Old Testament

Jesus on Every Page

As we’ve been working our way through the book of Acts, we’re seeing that the message of evangelists like Philip and Apostles like Paul can be summed up by the words ‘Jesus Christ’. All they had from which to preach Christ was the Old Testament, but they had no problem doing so.

Given the fact that we can be a lot slower to see Jesus in the Old Testament, one recommended resource on the topic is Jesus on Every Page by David Murray. Here’s a review of the book written by Stephen in 2013 for the Messenger Magazine:

Every so often a book comes along that before even finishing it I start trying to think how I can persuade everyone I know to read it. Last year it was Rosaria Butterfield's The Secret Thoughts of an Unexpected Convert. A few years before that it was Michael LeFebvre's Singing the Songs of Jesus. This year it's David Murray's Jesus on Every Page. As RPCNA pastor Barry York writes in the midst of pages of glowing endorsements: 'If you heard that archaeologists had discovered a genuine book with pictures of Jesus’ life, a diary of his thoughts, and further explanation of his ministry, would you not yearn to have that book in your hands? If you have the Old Testament, you do!'.

The problem the book seeks to tackle is that 'Christians seem to have forgotten that the Old Testament has everything to do with Jesus Christ'. Surveys show that the ratio of Old Testament to New Testament sermons is 1 to 10. Yet even if we sit under a balanced mix of preaching and even if we diligently read as much or more of the Old Testament as we do of the New, we can often fail to see how it relates to Jesus. Occasionally we might come across prophecies or appearances which are pretty clear, but we're far from seeing Jesus on Every Page.

Murray himself took a long time to see the Old Testament in this way. It wasn't until he had gone through 3 years of theological training, been a pastor for a number of years and then been asked to teach Old Testament at the Free Church (Continuing) Seminary before the light even began to dawn. In the first section of the book he retraces the steps of his own journey, focusing especially on how key figures in the New Testament (Jesus, Peter, Paul and John) understood the Bible they preached from.
The ten steps to seek and find Jesus in the Old Testament begin with Creation. Murray recounts how he was asked to speak at a conference on 'Christ in creation'. Sounds like it would be a short talk? He felt the same. Up until then, he thought Genesis 1-2 was all about Creation versus Evolution. Yet being asked to speak at that conference was a turning point for him and in a few short pages he shows that Jesus is everywhere in the Bible's opening chapters; from creating sheep so he could teach sinners about how he is the good Shepherd to creating angels, not because he was lonely but to minister to his needy people - and to himself in Gethsemane.

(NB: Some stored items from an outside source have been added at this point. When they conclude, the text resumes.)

import Summits.RiemannHypothesis.RiemannHypothesis.Theorems.WeilTwoPrimeDeflM77YBase
import Summits.RiemannHypothesis.RiemannHypothesis.Theorems.WeilTwoPrimeDeflM77YDataPO24
import Literature.NumberTheory.LFunctions.WeilBlockRowsPZ
import Literature.NumberTheory.LFunctions.WeilBlockRowsFast
import Literature.NumberTheory.LFunctions.WeilTwoPrimeOddMarginHDataDn12
import HarnessLib

/-!
# Deflated two-prime certificate M77Y: dominance of rows 96–97 of `R = S''_odd(κ') − UᵀU` (factored data)

`WeilCert.checkDomRowPZ` with the materialized augmented block, the factored inverse `weilCert23HDn/weilCert23HLs` and the Bessel block, by `decide +kernel` row by row. Pure proof file.
-/

noncomputable section

namespace Summit.RiemannHypothesis.RiemannHypothesis.Theorems.EvenWinsBeyondArch

open Literature.NumberTheory.LFunctions

set_option maxHeartbeats 0 in
/-- Kernel check of the dominance of row 96 of `R` (odd block, certificate M77Y). [folklore] -/
theorem checkDomRowF1_96_weilCertDeflM77Y :
    weilCertDeflM77YBase.checkDomRowF weilCertDeflM77YPmO weilCert23HDn weilCert23HLs weilCertDeflM77YHpO weilCertDeflM77YKappa' 1 96 = true := by
  decide +kernel

/-- Kernel check of the dominance of row 96 of `R` (factored data), from the fast row. [folklore] -/
theorem checkDomRowPZ1_96_weilCertDeflM77Y :
    weilCertDeflM77YBase.checkDomRowPZ weilCertDeflM77YPmO weilCert23HDn weilCert23HLs weilCertDeflM77YHpO weilCertDeflM77YKappa' 1 96 = true :=
  WeilCert.checkDomRowPZ_of_F (by decide) checkDomRowF1_96_weilCertDeflM77Y

set_option maxHeartbeats 0 in
/-- Kernel check of the dominance of row 97 of `R` (odd block, certificate M77Y). [folklore] -/
theorem checkDomRowF1_97_weilCertDeflM77Y :
    weilCertDeflM77YBase.checkDomRowF weilCertDeflM77YPmO weilCert23HDn weilCert23HLs weilCertDeflM77YHpO weilCertDeflM77YKappa' 1 97 = true := by
  decide +kernel

/-- Kernel check of the dominance of row 97 of `R` (factored data), from the fast row. [folklore] -/
theorem checkDomRowPZ1_97_weilCertDeflM77Y :
    weilCertDeflM77YBase.checkDomRowPZ weilCertDeflM77YPmO weilCert23HDn weilCert23HLs weilCertDeflM77YHpO weilCertDeflM77YKappa' 1 97 = true :=
  WeilCert.checkDomRowPZ_of_F (by decide) checkDomRowF1_97_weilCertDeflM77Y


end Summit.RiemannHypothesis.RiemannHypothesis.Theorems.EvenWinsBeyondArch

The next nine steps are similarly short but profound. He covers seeing Jesus in Old Testament characters, appearances, law, history and prophets. His chapter on 'Jesus' Pictures' (Old Testament 'types' or 'visual theology') takes Patrick Fairbairn's 700 page pre-cut-and-paste classic on the topic and reduces it to 10. The chapter on 'Christ's Promises' is really a masterly introduction to what is in fact Covenant Theology, but with the usual jargon replaced by terms like 'The Covenant of the Defeated Serpent'. In fact, the book is really a Christ-centred Bible overview. It's God's Big Picture but simpler and more Jesus-focused.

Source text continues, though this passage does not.